# ANODE Walkthrough

This is a simple conceptual guide through how the [ANODE method](https://journals.aps.org/prd/abstract/10.1103/PhysRevD.101.075042) for anomaly detection works. The notebook is oversimplified such that it does not make use of all optimization measures implemented in the main paper. It rather shows the core concept while hiding the technical implementation details behind a scikit-learn style API.

The core assumption of ANODE is that you have a resonant feature $m$, in which a potential (a-priori unknown) signal process is localized. Furthermore, we want to make use of extra dimensions, our auxiliary features $x$, to discriminate between such a signal and the background. This is illustrated below.

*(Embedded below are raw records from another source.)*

/-
Copyright: the b2b-balaban T⁴-continuum CRUX team, row NE7b leaf lineage `t4-ne7b-formalise-leaf-01` (gen 81). Project licence.
-/
import Summits.QuantumFields.BalabanUV.T4Continuum.Spine.NE7b.ConvexWindowVirial
import Mathlib.Analysis.Calculus.LocalExtr.Basic
import Mathlib.Analysis.Convex.Measure

/-!
# THE CONSTRAINED MINIMISER ON A CONVEX WINDOW AND THE `hcrit`-FREE CENTRING LETTER: argmin over a compact convex `K`, its
# variational inequality, the SHIFT `λ‖x⋆ − x₀‖ ≤ ‖∇V x₀‖` from any `x₀ ∈ K`, the window minimum `≥ V x₀ − ‖∇V x₀‖²∕(2λ)`, and the
# windowed second moment about ANY `x₀ ∈ K`: `λ∫_K ‖y − x₀‖² e^{−V} ≤ (2n + ‖∇V x₀‖²∕λ)·∫_K e^{−V}` — NO variational letter at `x₀`
# (row NE7b, node U5c; the windowed convexity road's centring letter at a NON-critical centre; kernel lemmas of real analysis)

Cell `pub-balaban`, sub-cell `t4`, spine estimate NE7b (`T4WeightBudget.RelWeightBound`; the cell's OWN estimate — NOT PRINTED in
[Bałaban 1983–89], NOT PROVED).  Crux-route work under `Spine/NE7b/` by a row leaf on the OWNER's windowed convexity road
(`…ConvexWindowVirial`, `…ConvexWindowSuppliers`, `…ConvexWindowBrascampLieb`); NOTHING of Bałaban's is named or asserted; no
`T4Continuum/Support` leaf typed; no `def`; zero `sorry`.

WHY.  The OWNER's virial file `…ConvexWindowVirial` (v2, §4–§5) turns the road's first-order letter ON the window `K`
(`hV : V x + ⟪∇V x, y − x⟫ + (λ∕2)‖y − x‖² ≤ V y` for `x, y ∈ K`) into the CENTRING letter `λ∫_K ‖y − x₀‖² e^{−V} ≤ n∫_K e^{−V}`
under ONE more displayed hypothesis, the variational letter `hcrit : ∀ y ∈ K, 0 ≤ ⟪∇V x₀, y − x₀⟫` at the centre.  The pricing desk located
(PRICING-NE7b v88 F461 κ-ne7bref-g73-1; v89 F464) that at the intended expansion point `hcrit` FAILS as typed — print keeps the linear term
and bounds it additively — and booked two [folklore] lines that finish the re-centring (v89 σ-ne7bref-g74-1): (α) the argmin `x⋆` of `V`
over the compact convex window EXISTS and satisfies `hcrit` as a variational inequality; (β) the SHIFT `‖x⋆ − x₀‖ ≤ ‖∇V x₀‖∕λ`.  THIS FILE
types (α) and (β), and — more directly — removes `hcrit` altogether: adding the letter at `(x₀, y)` and `(y, x₀)` gives
`λ‖y − x₀‖² + ⟪∇V x₀, y − x₀⟫ ≤ DV(y)[y − x₀]` WITHOUT any sign information at `x₀`, so the OWNER's general-centre virial inequality
(`…ConvexWindowVirial.setIntegral_fderiv_apply_sub_mul_exp_neg_le`, v2 §5) yields
`λ∫_K ‖y − x₀‖² e^{−V} ≤ n∫_K e^{−V} + ‖∇V x₀‖·∫_K ‖y − x₀‖ e^{−V}` and, by Young, `≤ (2n + ‖∇V x₀‖²∕λ)·∫_K e^{−V}`: the centring
letter about a NON-critical centre costs the additive `‖∇V x₀‖²∕λ` and a factor `2`, nothing else (at `∇V x₀ = 0` the raw form is the
OWNER's).  No argmin, no compactness and no closedness of `K` is needed for this END; (α)∕(β) are supplied separately for consumers who
prefer to centre AT the constrained minimiser (there `hcrit` HOLDS, and the OWNER's §5 applies verbatim).

WHAT IS PROVED ([folklore] real analysis ∕ measure theory; Mathlib + the OWNER's `…ConvexWindowVirial` BY NAME):
* §1 `inner_gradient_sub_nonneg_of_isMinOn` — at a minimiser of ANY `V` over a CONVEX `K` the variational inequality
  `0 ≤ ⟪∇V x⋆, y − x⋆⟫` holds on `K` (Mathlib's Fermat-on-the-positive-tangent-cone if `V` is differentiable at `x⋆`; else `∇V x⋆` is
  the junk value `0`); **`exists_isMinOn_inner_gradient_sub_nonneg`** — (α): on a compact convex nonempty window a continuous `V` has a
  minimiser obeying it.
* §2 under the letter ON `K`: `norm_sub_sq_add_inner_le_fderiv_apply` (the `hcrit`-free pointwise letter), **`mul_norm_sub_le_norm_gradient`**
  — (β): `λ‖x⋆ − x₀‖ ≤ ‖∇V x₀‖` for `x⋆ ∈ K` obeying the VI and any `x₀ ∈ K` (`norm_sub_le_norm_gradient_div`: `‖x⋆ − x₀‖ ≤ ‖∇V x₀‖∕λ`),
  `eq_of_inner_gradient_sub_nonneg` (two VI points coincide), `lowerPinch_of_inner_gradient_sub_nonneg`
  (`V x⋆ + (λ∕2)‖y − x⋆‖² ≤ V y` on `K`), **`sub_le_of_firstOrderOn`** (`V x₀ − ‖∇V x₀‖²∕(2λ) ≤ V y` on `K`: the window minimum against
  the value at the expansion point), `exists_argmin_package` (all of it at once on a compact convex window).
* §3 **`setIntegral_norm_sub_sq_mul_exp_neg_add_inner_le`** (raw: `λ∫‖y − x₀‖²e^{−V} + ∫⟪∇V x₀, y − x₀⟫e^{−V} ≤ n∫e^{−V}`),
  **`setIntegral_norm_sub_sq_mul_exp_neg_le_add`** (`… ≤ n∫e^{−V} + ‖∇V x₀‖∫‖y − x₀‖e^{−V}`),
  **`setIntegral_norm_sub_sq_mul_exp_neg_le_of_gradient`** (`λ∫_K ‖y − x₀‖² e^{−V} ≤ (2n + ‖∇V x₀‖²∕λ)·∫_K e^{−V}`, `λ > 0`),
  `setIntegral_norm_sub_sq_mul_exp_neg_le_at_argmin` (centred AT the argmin of a compact convex window: the OWNER's `n`, no `hcrit`).
* §4 closure bookkeeping (non-closed windows): `firstOrderOn_closure` (the letter ON `K` ⟹ ON `closure K` for `V ∈ C¹`),
  `setIntegral_closure_eq_of_convex` (`∫_{closure K} = ∫_K` for convex `K`: the frontier is Lebesgue-null),
  `setIntegral_norm_sub_sq_mul_exp_neg_le_at_argmin_closure` (§3's argmin-centred form for `K` convex BOUNDED only, argmin in `closure K`,
  integrals over `K`).
The TILTED forms (`∫‖y − x₀‖² dν_{V,K} ≤ (2n + ‖∇V x₀‖²∕λ)∕λ`, `‖∫y dν_{V,K} − x₀‖² ≤ …`, `|∫⟪u, y − x₀⟫ dν_{V,K}| ≤ ‖u‖√(…)`, and the
`x₀ = 0` drop-in shapes of the OWNER's `integral_norm_sq_windowTilted_le` ∕ `abs_windowTiltedMean_inner_le` WITHOUT `hcrit`) are the
companion `…NE7b.ConvexWindowMinimiserTilted` (split off for the 400-line bound).

NOT HERE (honest): the value of `‖∇V x₀‖` at print's expansion point (the pricing desk's corridor letter, κ-ne7bref-g73-1 — a
HYPOTHESIS PLACEMENT of the R-step statement; by its F464 arithmetic `‖∇V x₀‖ ≤ 10^{−56.7}` in chart units once that letter pays, so the
additive term is nil BY VALUE — not valued here); the identification of `K`, `V`, `λ` with Bałaban's one-step objects ((A1c)∕(A3));
unbounded windows; anything of Bałaban's.  NE7b NOT PRINTED ∕ NOT PROVED; spine PROVED 0∕9; rung (B)+1 on a FINITE torus — NOT infinite
volume, NOT the mass gap, NOT Clay.
HONEST DEPENDENCY: continuum YM on T⁴ ⇐ BetaPertH ∧ nine spine estimates (0/9 proved); BetaPertH ⇐ (D1) ∧ (D4) ∧ CAP+tail; G-an2-4
gates asym, D1 and NE2/3/4.
-/

set_option autoImplicit false

noncomputable section

open MeasureTheory Real Set Filter Topology Metric InnerProductSpace
open scoped RealInnerProductSpace

namespace Summit.QuantumFields.BalabanUV.T4Continuum.NE7b.ConvexWindowMinimiser

open Summit.QuantumFields.BalabanUV.T4Continuum.NE7b.ConvexWindowVirial (integrableOn_of_isBounded inner_gradient_eq_fderiv
  setIntegral_fderiv_apply_sub_mul_exp_neg_le setIntegral_norm_sub_sq_mul_exp_neg_le)

variable {n : ℕ}

/-! ## §1 The constrained minimiser on a convex window: the variational inequality, existence -/

/-- **THE VARIATIONAL INEQUALITY AT A CONSTRAINED MINIMISER.**  If `x⋆ ∈ K` minimises `V` over a CONVEX set `K`, then
`0 ≤ ⟪∇V x⋆, y − x⋆⟫` for every `y ∈ K` — for ANY `V` (Fermat on the positive tangent cone, which contains `y − x⋆` by convexity,
when `V` is differentiable at `x⋆`; otherwise Mathlib's `gradient` is the junk value `0`). [folklore] -/
theorem inner_gradient_sub_nonneg_of_isMinOn {V : EuclideanSpace ℝ (Fin n) → ℝ} {K : Set (EuclideanSpace ℝ (Fin n))}
    (hK : Convex ℝ K) {xs : EuclideanSpace ℝ (Fin n)} (hxs : xs ∈ K) (hmin : IsMinOn V K xs)
    {y : EuclideanSpace ℝ (Fin n)} (hy : y ∈ K) : 0 ≤ ⟪gradient V xs, y - xs⟫ := by
  by_cases hd : DifferentiableAt ℝ V xs
  · rw [inner_gradient_eq_fderiv]
    exact hmin.localize.hasFDerivWithinAt_nonneg hd.hasFDerivAt.hasFDerivWithinAt
      (sub_mem_posTangentConeAt_of_segment_subset (hK.segment_subset hxs hy))
  · rw [gradient_eq_zero_of_not_differentiableAt hd, inner_zero_left]

/-- **(α) THE ARGMIN ON A COMPACT CONVEX WINDOW EXISTS AND OBEYS THE VARIATIONAL INEQUALITY**: `K` convex, compact, nonempty, `V`
continuous on `K` ⟹ `∃ x⋆ ∈ K` minimising `V` on `K` with `0 ≤ ⟪∇V x⋆, y − x⋆⟫` for all `y ∈ K` (the OWNER's `hcrit` at the centre `x⋆`).
[folklore] -/
theorem exists_isMinOn_inner_gradient_sub_nonneg {V : EuclideanSpace ℝ (Fin n) → ℝ} {K : Set (EuclideanSpace ℝ (Fin n))}
    (hK : Convex ℝ K) (hKc : IsCompact K) (hKne : K.Nonempty) (hVc : ContinuousOn V K) :
    ∃ xs ∈ K, IsMinOn V K xs ∧ ∀ y ∈ K, 0 ≤ ⟪gradient V xs, y - xs⟫ := by
  obtain ⟨xs, hxs, hmin⟩ := hKc.exists_isMinOn hKne hVc
  exact ⟨xs, hxs, hmin, fun y hy => inner_gradient_sub_nonneg_of_isMinOn hK hxs hmin hy⟩

/-! ## §2 Under the road's first-order letter ON `K`: the `hcrit`-free pointwise letter, the shift, uniqueness, the pinches -/

/-- **THE `hcrit`-FREE POINTWISE LETTER.**  From the first-order letter ON `K` at `(x₀, y)` and at `(y, x₀)`:
`λ‖y − x₀‖² + ⟪∇V x₀, y − x₀⟫ ≤ DV(y)[y − x₀]` for `x₀, y ∈ K` — no sign information at `x₀` is used. [folklore] -/
theorem norm_sub_sq_add_inner_le_fderiv_apply {V : EuclideanSpace ℝ (Fin n) → ℝ} {lam : ℝ}
    {K : Set (EuclideanSpace ℝ (Fin n))} {x₀ : EuclideanSpace ℝ (Fin n)} (hx₀ : x₀ ∈ K)
    (hV : ∀ x ∈ K, ∀ y ∈ K, V x + ⟪gradient V x, y - x⟫ + lam / 2 * ‖y - x‖ ^ 2 ≤ V y)
    {y : EuclideanSpace ℝ (Fin n)} (hy : y ∈ K) :
    lam * ‖y - x₀‖ ^ 2 + ⟪gradient V x₀, y - x₀⟫ ≤ fderiv ℝ V y (y - x₀) := by
  have h1 := hV x₀ hx₀ y hy
  have h2 := hV y hy x₀ hx₀
  have e1 : x₀ - y = -(y - x₀) := by abel
  rw [e1, inner_neg_right, norm_neg, inner_gradient_eq_fderiv] at h2
  linarith

/-- **(β) THE SHIFT.**  If `x⋆ ∈ K` obeys the variational inequality on `K` (e.g. the argmin of §1) and `V` satisfies the first-order
`λ`-convexity letter ON `K`, then for every `x₀ ∈ K`: `λ·‖x⋆ − x₀‖ ≤ ‖∇V x₀‖` (add the letter at `(x⋆, x₀)` and `(x₀, x⋆)`, drop
`⟪∇V x⋆, x₀ − x⋆⟫ ≥ 0`, Cauchy–Schwarz).  No sign of `λ` is needed. [folklore] -/
theorem mul_norm_sub_le_norm_gradient {V : EuclideanSpace ℝ (Fin n) → ℝ} {lam : ℝ} {K : Set (EuclideanSpace ℝ (Fin n))}
    {xs x₀ : EuclideanSpace ℝ (Fin n)} (hxs : xs ∈ K) (hx₀ : x₀ ∈ K)
    (hV : ∀ x ∈ K, ∀ y ∈ K, V x + ⟪gradient V x, y - x⟫ + lam / 2 * ‖y - x‖ ^ 2 ≤ V y)
    (hvi : ∀ y ∈ K, 0 ≤ ⟪gradient V xs, y - xs⟫) :
    lam * ‖xs - x₀‖ ≤ ‖gradient V x₀‖ := by
  have h1 := hV x₀ hx₀ xs hxs
  have h2 := hV xs hxs x₀ hx₀
  have h3 := hvi x₀ hx₀
  rw [norm_sub_rev x₀ xs] at h2
  have hcs : -⟪gradient V x₀, xs - x₀⟫ ≤ ‖gradient V x₀‖ * ‖xs - x₀‖ := by
    have ha := abs_real_inner_le_norm (gradient V x₀) (xs - x₀)
    have hb := neg_le_abs (⟪gradient V x₀, xs - x₀⟫)
    linarith
  have hkey : lam * ‖xs - x₀‖ ^ 2 ≤ ‖gradient V x₀‖ * ‖xs - x₀‖ := by linarith
  by_cases h0 : ‖xs - x₀‖ = 0
  · rw [h0, mul_zero]
    exact norm_nonneg _
  · have hpos : 0 < ‖xs - x₀‖ := (norm_nonneg _).lt_of_ne (Ne.symm h0)
    have h4 : lam * ‖xs - x₀‖ * ‖xs - x₀‖ ≤ ‖gradient V x₀‖ * ‖xs - x₀‖ := by
      rw [mul_assoc, ← sq]
      exact hkey
    exact le_of_mul_le_mul_right h4 hpos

![resonant anomaly detection](images/resonant_anomaly_detection.png)

We would now like to learn to distinguish signal from background in a data-driven manner. An optimal test statistic between signal and background would be the likelihood ratio $\frac{p_{sig}}{p_{bkg}}$. But for this we would need to know how the signal looks like. What we can try to estimate instead is the data-to-background likelihood ratio, which is monotolically linked to the signal-to-background one (data=sig+bkg): $\frac{p_{data}}{p_{bkg}} = \frac{f_{sig} p_{sig} + (1- f_{sig}) p_{bkg}}{p_{bkg}} = f_{sig} \frac{p_{sig}}{p_{bkg}} + (1 - f_{sig})$ where $f_{sig}$ is the (unknown) signal fraction in the data.

For this aim, we first divide the $m$ spectrum into a signal region (SR), in which we want to look for a localized signal, and the complementary sidebands (SB). Then we train a conditional normalizing flow to learn the background distribution $p_{bkg}(x|m)$ in $x$ as a function of $m$ from the SB and interpolate into the SR. Within the SR, we can learn the data likelihood directly, also as a function of $m$: $p_{data}(x|m)$.

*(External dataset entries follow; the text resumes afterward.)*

import Summits.Ventures.DiscreteObjects.Hadamard.NormalizerPrimeMain
import Summits.Ventures.DiscreteObjects.Hadamard.PrimeOrderFixedRows668

/-!
# H(668): no block-preserving automorphism normalising an element of order 13 acts on it through the squares (kernel EXCLUSION of
# the matrix-level classes `C₁₃ ⋊ C₆`, `C₁₃ ⋊ C₁₂`)

Framing: lottery ticket; floor = certified bounds/negative ranges.

Cell pub-namedobj (venture DiscreteObjects), target (H), hadamard gen 20; the order-13 instance of `NormalizerPrimeMain`.  Let
`σ = (π, κ, d, e)` be a signed automorphism of a Hadamard matrix of order `668` with `π^13 = κ^13 = 1`, `(π, κ) ≠ (1,1)` (census gen 6,
`hadamard668_fixedRows_13`: `44` fixed rows and columns, `48 + 48` orbits) and `τ = (π', κ', d', e')` a signed automorphism with
`π'π = π^μ π'`, `κ'κ = κ^μ κ'` keeping a free row `x₀` and every free column inside its `σ`-orbit.  Then
(**`hadamard668_order13_normalizer_not_square_generator`**) **no power of `μ` is `≡ 4 (mod 13)`** (`4` generates the squares
`C₆ ≤ (ℤ/13)ˣ`; so `ord(μ mod 13) ∉ {6, 12}`).  [`normalizing_prime_main`: `48` `±1` sequences with `Σ PAF(s) = −44` for `s ≠ 0`,
twisted `μ`-invariant; recentre; `4`-invariance makes each a three-valued block (`eq_blk13`, tables checked by `decide`) with
`PAF(1) + PAF(2) ∈ {−2, 18, 26}` (`2` a non-square; `decide`); with `t_y = PAF_y(1) + PAF_y(2) + 2 ∈ {0, 20, 28}`,
`Σ t_y = −88 + 96 = 8` is impossible.]  BLOCK-PRESERVING ONLY.  EXCLUSION of a symmetry type of a hypothetical object; no order
excluded; H(668) untouched; HITS 0/4.  Ours; no `sorry`; definitions = the three kernel-checked tables and the block (gen-4 style).
-/

namespace Summit.Ventures.DiscreteObjects.Hadamard

open Finset BigOperators Matrix

open Literature.Combinatorics.Designs.GoethalsSeidel (IsHadamardMatrix)
open Literature.Combinatorics.Designs.LegendrePairs (PAF IsPM TwistedInvariant HInvariant PAF_translate)

variable {ι : Type*} [Fintype ι] [DecidableEq ι]

/-! ### the orbit of the multiplier `2` on `ZMod 13` (tables, kernel-checked) -/

/-- walk along the orbit of `1` under the multiplier `4`: `orb13 k = 4^k` in `ZMod 13` (`4` is a square mod `13` and has order `6`: it
generates the non-zero squares) -/
def orb13 : ℕ → ZMod 13
  | 0 => 1
  | k + 1 => 4 * orb13 k

/-- discrete-logarithm table for `ZMod 13`: for `i ≠ 0`, `orb13 (dlog13[i]) = i` if `i` is a square and `2 · orb13 (dlog13[i]) = i`
otherwise (`2` is a non-square mod 13) -/
def dlog13 : List ℕ := [0, 0, 0, 2, 1, 4, 2, 5, 1, 4, 5, 3, 3]

/-- bit mask of the 6 non-zero squares modulo 13 -/
def qrMask13 : ℕ := 5658

/-- `i` is a non-zero quadratic residue mod 13 (table lookup) -/
def isQR13 (i : ZMod 13) : Bool := Nat.testBit qrMask13 i.val

set_option maxRecDepth 100000 in
set_option maxHeartbeats 4000000 in
/-- kernel check of both tables: every residue is `0`, a square `orb13 (dlog13[i])`, or a non-square `2 · orb13 (dlog13[i])` -/
theorem orbit_cover13 : ∀ i : ZMod 13,
    i = 0 ∨ (isQR13 i = true ∧ orb13 (dlog13.getD i.val 0) = i) ∨ (isQR13 i = false ∧ 2 * orb13 (dlog13.getD i.val 0) = i) := by
  decide

/-- invariance under `i ↦ 4 i` propagates along the orbit walk, from `1` and from `2` -/
lemma apply_orb13 {α : Type*} (x : ZMod 13 → α) (hinv : ∀ i, x (4 * i) = x i) (k : ℕ) :
    x (orb13 k) = x 1 ∧ x (2 * orb13 k) = x 2 := by
  induction k with
  | zero => simp [orb13]
  | succ k ih =>
    refine ⟨?_, ?_⟩
    · show x (4 * orb13 k) = x 1
      rw [hinv]; exact ih.1
    · show x (2 * (4 * orb13 k)) = x 2
      rw [mul_left_comm, hinv]; exact ih.2

/-- the three-valued block on `ZMod 13`: `e0` at `0`, `e1` on the non-zero squares, `e2` on the non-squares -/
def blk13 {α : Type*} (e0 e1 e2 : α) (i : ZMod 13) : α :=
  if i = 0 then e0 else if isQR13 i = true then e1 else e2

/-- a `4`-invariant function on `ZMod 13` is the block of its values at `0`, `1` and `2` -/
theorem eq_blk13 {α : Type*} (x : ZMod 13 → α) (hinv : ∀ i, x (4 * i) = x i) :
    x = blk13 (x 0) (x 1) (x 2) := by
  funext i
  by_cases hi : i = 0
  · subst hi; simp [blk13]
  · rcases orbit_cover13 i with h0 | ⟨hq, he⟩ | ⟨hq, he⟩
    · exact absurd h0 hi
    · have h := (apply_orb13 x hinv (dlog13.getD i.val 0)).1
      rw [he] at h
      unfold blk13; rw [if_neg hi, if_pos hq]; exact h
    · have h := (apply_orb13 x hinv (dlog13.getD i.val 0)).2
      rw [he] at h
      have hq' : ¬ (isQR13 i = true) := by rw [hq]; exact Bool.false_ne_true
      unfold blk13; rw [if_neg hi, if_neg hq']; exact h

set_option maxRecDepth 100000 in
set_option maxHeartbeats 4000000 in
/-- the eight `±1` three-valued blocks on `ZMod 13` have `PAF(1) + PAF(2) ∈ {−2, 18, 26}` (kernel evaluation; `2` a non-square) -/
theorem paf_blk13_pm : ∀ e0 ∈ [(1 : ℤ), -1], ∀ e1 ∈ [(1 : ℤ), -1], ∀ e2 ∈ [(1 : ℤ), -1],
    PAF (blk13 e0 e1 e2) 1 + PAF (blk13 e0 e1 e2) 2 = -2 ∨ PAF (blk13 e0 e1 e2) 1 + PAF (blk13 e0 e1 e2) 2 = 18 ∨
      PAF (blk13 e0 e1 e2) 1 + PAF (blk13 e0 e1 e2) 2 = 26 := by
  decide

/-- `PAF(1) + PAF(2)` of a `4`-invariant `±1` sequence on `ZMod 13` is `−2`, `18` or `26` -/
theorem paf_of_inv4_13 (x : ZMod 13 → ℤ) (hx : IsPM x) (hinv : ∀ i, x (4 * i) = x i) :
    PAF x 1 + PAF x 2 = -2 ∨ PAF x 1 + PAF x 2 = 18 ∨ PAF x 1 + PAF x 2 = 26 := by
  have mem : ∀ {e : ℤ}, (e = 1 ∨ e = -1) → e ∈ [(1 : ℤ), -1] := fun h => by rcases h with rfl | rfl <;> simp
  rw [eq_blk13 x hinv]
  exact paf_blk13_pm (x 0) (mem (hx 0)) (x 1) (mem (hx 1)) (x 2) (mem (hx 2))

omit [Fintype ι] [DecidableEq ι] in
/-- square-invariant `±1` sequences on `ZMod 13` never have `Σ (PAF(1) + PAF(2) + 2) = 8` (each term is `0` or `≥ 20`) -/
lemma sum_family_qr13 {T : Finset ι} (x : ι → ZMod 13 → ℤ) (hpm : ∀ y ∈ T, IsPM (x y))
    (h4 : ∀ y ∈ T, ∀ i, x y (4 * i) = x y i) : ∑ y ∈ T, (PAF (x y) 1 + PAF (x y) 2 + 2) ≠ 8 := by
  have hval : ∀ y ∈ T, PAF (x y) 1 + PAF (x y) 2 + 2 = 0 ∨ 20 ≤ PAF (x y) 1 + PAF (x y) 2 + 2 := by
    intro y hy
    rcases paf_of_inv4_13 (x y) (hpm y hy) (h4 y hy) with h | h | h <;> rw [h] <;> norm_num
  have hnn : ∀ y ∈ T, 0 ≤ PAF (x y) 1 + PAF (x y) 2 + 2 := fun y hy => by rcases hval y hy with h | h <;> omega
  by_cases hex : ∃ y ∈ T, PAF (x y) 1 + PAF (x y) 2 + 2 ≠ 0
  · obtain ⟨y₁, hy₁, hne₁⟩ := hex
    have h20 : 20 ≤ PAF (x y₁) 1 + PAF (x y₁) 2 + 2 := by
      rcases hval y₁ hy₁ with h | h
      · exact absurd h hne₁
      · exact h
    have := Finset.single_le_sum hnn hy₁
    omega
  · push Not at hex
    rw [Finset.sum_eq_zero hex]
    norm_num

section main
variable {H : Matrix ι ι ℤ}

/-- **EXCLUSION (order 13, block-preserving normalisers do not act through the squares).**  `σ = (π, κ, d, e)` a signed automorphism
of an H(668) with `π^13 = κ^13 = 1`, `(π, κ) ≠ (1,1)`; `τ` a signed automorphism with `π'π = π^μ π'`, `κ'κ = κ^μ κ'` keeping the free
row `x₀` and every free column inside its `σ`-orbit; then **no power `μ^k` is `≡ 4 (mod 13)`** (`ord(μ mod 13) ∉ {6, 12}`). -/
theorem hadamard668_order13_normalizer_not_square_generator (hH : IsHadamardMatrix H) (hι : Fintype.card ι = 668)
    {π κ π' κ' : Equiv.Perm ι} {d e d' e' : ι → ℤ} (haut : IsSignedAut H π κ d e)
    (hπ : π ^ 13 = 1) (hκ : κ ^ 13 = 1) (hne : π ≠ 1 ∨ κ ≠ 1)
    (haut' : IsSignedAut H π' κ' d' e') {μ : ℕ} (hnπ : π' * π = π ^ μ * π') (hnκ : κ' * κ = κ ^ μ * κ')
    {x₀ : ι} (hx₀ : π x₀ ≠ x₀) (hrow : π' x₀ ∈ orbFin π 13 x₀) (hcols : ∀ y, κ y ≠ y → κ' y ∈ orbFin κ 13 y)
    (k : ℕ) : (μ : ZMod 13) ^ k ≠ 4 := by
  have h10 : (1 : ZMod 13) ≠ 0 := by decide
  have h20 : (2 : ZMod 13) ≠ 0 := by decide
  have h41 : (4 : ZMod 13) ≠ 1 := by decide
  intro hk4
  have h13 := hadamard668_fixedRows_13 hH hι π κ d e haut hπ hκ hne
  obtain ⟨u, T, x, hu, hTc, hpm, hgs, htw⟩ := normalizing_prime_main (by norm_num : Nat.Prime 13) (by decide : Odd 13)
    hH haut hπ hκ hne haut' hnπ hnκ hx₀ hrow hcols
  have hsplit := Finset.card_filter_add_card_filter_not (s := (univ : Finset ι)) (fun y => κ y = y)
  rw [h13.2, Finset.card_univ, hι] at hsplit
  have hm : (univ.filter fun y => ¬ κ y = y).card = 624 := by omega
  have hm' : (univ.filter fun y => κ y ≠ y).card = 624 := hm
  rw [hm'] at hTc
  have hT48 : T.card = 48 := by omega
  rw [h13.2] at hgs
  rw [← hu] at hk4
  have hu1 : (u : ZMod 13) ≠ 1 := fun h => h41 (by rw [← hk4, h, one_pow])
  haveI : Fact (Nat.Prime 13) := ⟨by norm_num⟩
  have hrec : ∀ y ∈ T, ∃ δ : ZMod 13, HInvariant (Literature.Combinatorics.Designs.LegendrePairs.translate (x y) δ) u :=
    fun y hy => exists_translate_hInvariant_prime (x y) u hu1 (htw y hy)
  choose! δ hδ using hrec
  set x' : ι → ZMod 13 → ℤ := fun y => Literature.Combinatorics.Designs.LegendrePairs.translate (x y) (δ y) with hx'
  have hpm' : ∀ y ∈ T, IsPM (x' y) := fun y hy r => hpm y hy _
  have h4' : ∀ y ∈ T, ∀ i, x' y (4 * i) = x' y i := by
    intro y hy
    have hpow : ∀ n : ℕ, ∀ i, x' y ((u : ZMod 13) ^ n * i) = x' y i := by
      intro n; induction n with
      | zero => intro i; simp
      | succ n ih => intro i; rw [pow_succ, mul_assoc, ih]; exact hδ y hy i
    intro i; rw [← hk4]; exact hpow k i
  have hgs1 : ∑ y ∈ T, PAF (x' y) 1 = -44 := by
    rw [Finset.sum_congr rfl fun y _ => PAF_translate (x y) (δ y) 1]; simpa using hgs 1 h10
  have hgs2 : ∑ y ∈ T, PAF (x' y) 2 = -44 := by
    rw [Finset.sum_congr rfl fun y _ => PAF_translate (x y) (δ y) 2]; simpa using hgs 2 h20
  refine sum_family_qr13 x' hpm' h4' ?_
  rw [Finset.sum_add_distrib, Finset.sum_add_distrib, hgs1, hgs2, Finset.sum_const, hT48]
  norm_num

end main

end Summit.Ventures.DiscreteObjects.Hadamard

We can then simply take the ratio of these two likelihoods for every data point in the test set. This is an anomaly score that we can select on and it will thus increase the relative fraction of signal over background.

These steps are now illustrated via code below.

In [None]:
!pip install vector scikit-learn==1.4.0

In [None]:
import numpy as np
import matplotlib.pyplot as plt
import subprocess
import sys

from os.path import exists, join, dirname, realpath
from sklearn.metrics import roc_curve

# adding parent directory to path
parent_dir = dirname(realpath(globals()["_dh"][0]))
sys.path.append(parent_dir)

from sk_cathode.generative_models.conditional_normalizing_flow_torch import ConditionalNormalizingFlow
from sk_cathode.utils.preprocessing import ExtStandardScaler, LogitScaler, make_ext_pipeline

In [None]:
# :sunglasses:
plt.style.use('dark_background')

The input data are preprocessed via another script `demos/utils/data_preparation.py`. It downloads the LHCO R\&D dataset and applies the preprocessing to extract the conditional feature $m=m_{jj}$ and four auxiliary features $x=(m_{j1}, \Delta m_{jj}, \tau_{21,j1}, \tau_{21,j2})$. Moreover, it divides the $m$ spectrum into SR and SB, and splits the data into training/validation/test sets.

In [None]:
data_path = "/global/cfs/cdirs/ntrain1/anomaly/input_data_deltaR/"

In [None]:
# data preparation (download and high-level preprocessing)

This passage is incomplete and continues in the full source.